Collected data
------------------------
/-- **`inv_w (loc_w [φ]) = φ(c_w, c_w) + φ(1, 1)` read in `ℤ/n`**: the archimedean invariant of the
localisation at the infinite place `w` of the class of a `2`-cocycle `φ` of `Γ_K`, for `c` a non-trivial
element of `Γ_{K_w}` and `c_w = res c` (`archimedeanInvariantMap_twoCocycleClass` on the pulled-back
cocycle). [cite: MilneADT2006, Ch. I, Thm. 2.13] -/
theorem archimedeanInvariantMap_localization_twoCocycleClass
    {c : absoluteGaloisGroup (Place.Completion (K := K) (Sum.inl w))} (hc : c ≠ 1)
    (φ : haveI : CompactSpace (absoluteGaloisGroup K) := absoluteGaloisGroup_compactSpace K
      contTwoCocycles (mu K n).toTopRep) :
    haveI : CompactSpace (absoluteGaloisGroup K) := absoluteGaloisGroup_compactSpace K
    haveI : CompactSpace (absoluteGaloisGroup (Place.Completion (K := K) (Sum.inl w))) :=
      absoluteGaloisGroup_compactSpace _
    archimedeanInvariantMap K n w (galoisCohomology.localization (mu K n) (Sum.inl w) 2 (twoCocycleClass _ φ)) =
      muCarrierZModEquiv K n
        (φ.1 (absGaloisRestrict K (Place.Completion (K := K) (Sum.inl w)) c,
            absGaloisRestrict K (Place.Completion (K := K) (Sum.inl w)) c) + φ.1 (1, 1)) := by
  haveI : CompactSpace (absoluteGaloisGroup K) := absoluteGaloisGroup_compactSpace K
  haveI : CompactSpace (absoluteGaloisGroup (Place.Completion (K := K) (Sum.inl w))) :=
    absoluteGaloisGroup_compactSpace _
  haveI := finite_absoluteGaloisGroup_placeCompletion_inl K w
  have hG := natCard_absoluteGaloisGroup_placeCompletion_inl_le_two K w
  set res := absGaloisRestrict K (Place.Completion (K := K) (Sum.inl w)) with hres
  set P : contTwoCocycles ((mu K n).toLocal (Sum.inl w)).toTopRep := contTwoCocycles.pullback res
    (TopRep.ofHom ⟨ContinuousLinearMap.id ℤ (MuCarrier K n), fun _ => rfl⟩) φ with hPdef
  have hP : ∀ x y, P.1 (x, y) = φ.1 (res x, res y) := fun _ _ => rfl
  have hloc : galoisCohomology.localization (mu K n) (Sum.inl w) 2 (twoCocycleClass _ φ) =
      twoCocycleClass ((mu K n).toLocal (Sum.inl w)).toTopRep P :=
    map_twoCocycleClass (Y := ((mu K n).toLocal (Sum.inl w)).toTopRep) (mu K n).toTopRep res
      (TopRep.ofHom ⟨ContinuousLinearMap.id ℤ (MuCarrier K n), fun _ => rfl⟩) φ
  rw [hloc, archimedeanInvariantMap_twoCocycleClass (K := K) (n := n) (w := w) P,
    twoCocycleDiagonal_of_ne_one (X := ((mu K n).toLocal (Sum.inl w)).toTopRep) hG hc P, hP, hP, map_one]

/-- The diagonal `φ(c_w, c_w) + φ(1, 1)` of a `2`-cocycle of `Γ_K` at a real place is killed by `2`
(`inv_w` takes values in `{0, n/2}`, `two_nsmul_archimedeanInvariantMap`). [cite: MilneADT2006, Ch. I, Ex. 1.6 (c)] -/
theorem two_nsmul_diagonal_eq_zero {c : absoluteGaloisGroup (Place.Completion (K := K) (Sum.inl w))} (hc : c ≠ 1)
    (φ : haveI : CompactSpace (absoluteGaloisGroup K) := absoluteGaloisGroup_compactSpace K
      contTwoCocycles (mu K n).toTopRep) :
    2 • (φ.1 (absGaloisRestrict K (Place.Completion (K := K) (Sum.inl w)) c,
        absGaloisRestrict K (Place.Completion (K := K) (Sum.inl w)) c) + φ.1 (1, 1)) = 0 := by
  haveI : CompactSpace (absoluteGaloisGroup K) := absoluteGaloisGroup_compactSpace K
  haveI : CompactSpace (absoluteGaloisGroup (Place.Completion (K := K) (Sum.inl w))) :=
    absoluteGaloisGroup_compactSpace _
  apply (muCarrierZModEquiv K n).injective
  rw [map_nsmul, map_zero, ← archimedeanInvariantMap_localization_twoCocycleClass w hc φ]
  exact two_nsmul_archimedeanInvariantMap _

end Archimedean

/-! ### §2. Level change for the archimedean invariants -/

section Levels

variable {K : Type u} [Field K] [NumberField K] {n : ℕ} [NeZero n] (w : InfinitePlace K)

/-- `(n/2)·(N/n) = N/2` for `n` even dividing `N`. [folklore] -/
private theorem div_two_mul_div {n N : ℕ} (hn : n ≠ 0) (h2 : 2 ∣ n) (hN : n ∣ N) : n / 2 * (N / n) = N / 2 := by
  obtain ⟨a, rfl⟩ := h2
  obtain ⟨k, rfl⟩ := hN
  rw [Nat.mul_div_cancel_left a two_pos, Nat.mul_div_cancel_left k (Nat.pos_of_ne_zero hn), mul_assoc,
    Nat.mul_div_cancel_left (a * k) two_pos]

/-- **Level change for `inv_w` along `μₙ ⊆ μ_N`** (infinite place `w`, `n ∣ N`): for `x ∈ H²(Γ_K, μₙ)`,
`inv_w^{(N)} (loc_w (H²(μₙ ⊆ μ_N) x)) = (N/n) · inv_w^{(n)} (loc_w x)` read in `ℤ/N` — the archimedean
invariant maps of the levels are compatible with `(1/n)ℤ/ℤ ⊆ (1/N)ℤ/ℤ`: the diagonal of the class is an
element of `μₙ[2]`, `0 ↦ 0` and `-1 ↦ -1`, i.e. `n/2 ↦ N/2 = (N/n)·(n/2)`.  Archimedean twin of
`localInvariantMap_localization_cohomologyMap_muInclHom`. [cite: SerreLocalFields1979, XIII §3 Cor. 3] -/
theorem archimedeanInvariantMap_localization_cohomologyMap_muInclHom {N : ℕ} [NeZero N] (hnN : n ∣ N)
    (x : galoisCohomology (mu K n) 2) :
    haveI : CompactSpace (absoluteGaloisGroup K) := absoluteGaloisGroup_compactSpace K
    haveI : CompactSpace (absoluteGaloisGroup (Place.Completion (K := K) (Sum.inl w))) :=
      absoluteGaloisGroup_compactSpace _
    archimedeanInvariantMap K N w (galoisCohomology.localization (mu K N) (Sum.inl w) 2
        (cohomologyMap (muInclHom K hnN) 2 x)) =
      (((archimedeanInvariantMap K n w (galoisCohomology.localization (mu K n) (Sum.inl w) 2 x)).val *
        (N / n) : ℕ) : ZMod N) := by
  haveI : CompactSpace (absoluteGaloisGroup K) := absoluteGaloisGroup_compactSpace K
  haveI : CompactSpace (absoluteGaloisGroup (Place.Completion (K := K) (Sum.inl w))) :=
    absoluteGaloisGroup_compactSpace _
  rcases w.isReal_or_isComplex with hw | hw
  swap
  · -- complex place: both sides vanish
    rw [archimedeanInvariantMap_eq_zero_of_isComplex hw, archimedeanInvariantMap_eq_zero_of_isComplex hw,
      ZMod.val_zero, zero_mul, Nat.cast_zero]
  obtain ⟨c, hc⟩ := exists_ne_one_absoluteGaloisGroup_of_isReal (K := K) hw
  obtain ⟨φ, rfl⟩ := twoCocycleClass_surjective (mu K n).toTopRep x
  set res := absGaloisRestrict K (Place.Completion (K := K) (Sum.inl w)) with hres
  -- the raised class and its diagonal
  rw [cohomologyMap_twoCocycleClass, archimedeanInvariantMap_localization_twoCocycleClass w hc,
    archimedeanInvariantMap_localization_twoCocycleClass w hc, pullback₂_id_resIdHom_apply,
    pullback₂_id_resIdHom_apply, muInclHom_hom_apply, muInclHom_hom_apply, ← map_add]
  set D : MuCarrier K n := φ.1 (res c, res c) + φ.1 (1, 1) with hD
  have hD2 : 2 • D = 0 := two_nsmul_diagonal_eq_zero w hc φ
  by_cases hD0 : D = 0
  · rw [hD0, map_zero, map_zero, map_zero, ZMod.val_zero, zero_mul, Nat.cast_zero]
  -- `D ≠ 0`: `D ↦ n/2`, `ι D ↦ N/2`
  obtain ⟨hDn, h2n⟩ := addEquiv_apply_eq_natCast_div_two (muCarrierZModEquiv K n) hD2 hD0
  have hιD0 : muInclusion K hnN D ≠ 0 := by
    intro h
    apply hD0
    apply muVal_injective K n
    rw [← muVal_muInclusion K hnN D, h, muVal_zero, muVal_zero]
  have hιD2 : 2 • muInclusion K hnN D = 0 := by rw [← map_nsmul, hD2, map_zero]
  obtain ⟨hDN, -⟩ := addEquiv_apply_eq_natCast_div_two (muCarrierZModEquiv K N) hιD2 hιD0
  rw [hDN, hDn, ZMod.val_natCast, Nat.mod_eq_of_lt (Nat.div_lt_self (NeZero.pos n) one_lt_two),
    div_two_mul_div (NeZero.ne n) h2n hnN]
------------------------
### GOAL OF THE EXERCISE
Please copy only these lines, exactly: the first line of the records through the line containing "twoCocycleClass ((mu K", ends included.

### SOLUTION FOR THIS TASK
/-- **`inv_w (loc_w [φ]) = φ(c_w, c_w) + φ(1, 1)` read in `ℤ/n`**: the archimedean invariant of the
localisation at the infinite place `w` of the class of a `2`-cocycle `φ` of `Γ_K`, for `c` a non-trivial
element of `Γ_{K_w}` and `c_w = res c` (`archimedeanInvariantMap_twoCocycleClass` on the pulled-back
cocycle). [cite: MilneADT2006, Ch. I, Thm. 2.13] -/
theorem archimedeanInvariantMap_localization_twoCocycleClass
    {c : absoluteGaloisGroup (Place.Completion (K := K) (Sum.inl w))} (hc : c ≠ 1)
    (φ : haveI : CompactSpace (absoluteGaloisGroup K) := absoluteGaloisGroup_compactSpace K
      contTwoCocycles (mu K n).toTopRep) :
    haveI : CompactSpace (absoluteGaloisGroup K) := absoluteGaloisGroup_compactSpace K
    haveI : CompactSpace (absoluteGaloisGroup (Place.Completion (K := K) (Sum.inl w))) :=
      absoluteGaloisGroup_compactSpace _
    archimedeanInvariantMap K n w (galoisCohomology.localization (mu K n) (Sum.inl w) 2 (twoCocycleClass _ φ)) =
      muCarrierZModEquiv K n
        (φ.1 (absGaloisRestrict K (Place.Completion (K := K) (Sum.inl w)) c,
            absGaloisRestrict K (Place.Completion (K := K) (Sum.inl w)) c) + φ.1 (1, 1)) := by
  haveI : CompactSpace (absoluteGaloisGroup K) := absoluteGaloisGroup_compactSpace K
  haveI : CompactSpace (absoluteGaloisGroup (Place.Completion (K := K) (Sum.inl w))) :=
    absoluteGaloisGroup_compactSpace _
  haveI := finite_absoluteGaloisGroup_placeCompletion_inl K w
  have hG := natCard_absoluteGaloisGroup_placeCompletion_inl_le_two K w
  set res := absGaloisRestrict K (Place.Completion (K := K) (Sum.inl w)) with hres
  set P : contTwoCocycles ((mu K n).toLocal (Sum.inl w)).toTopRep := contTwoCocycles.pullback res
    (TopRep.ofHom ⟨ContinuousLinearMap.id ℤ (MuCarrier K n), fun _ => rfl⟩) φ with hPdef
  have hP : ∀ x y, P.1 (x, y) = φ.1 (res x, res y) := fun _ _ => rfl
  have hloc : galoisCohomology.localization (mu K n) (Sum.inl w) 2 (twoCocycleClass _ φ) =
      twoCocycleClass ((mu K n).toLocal (Sum.inl w)).toTopRep P :=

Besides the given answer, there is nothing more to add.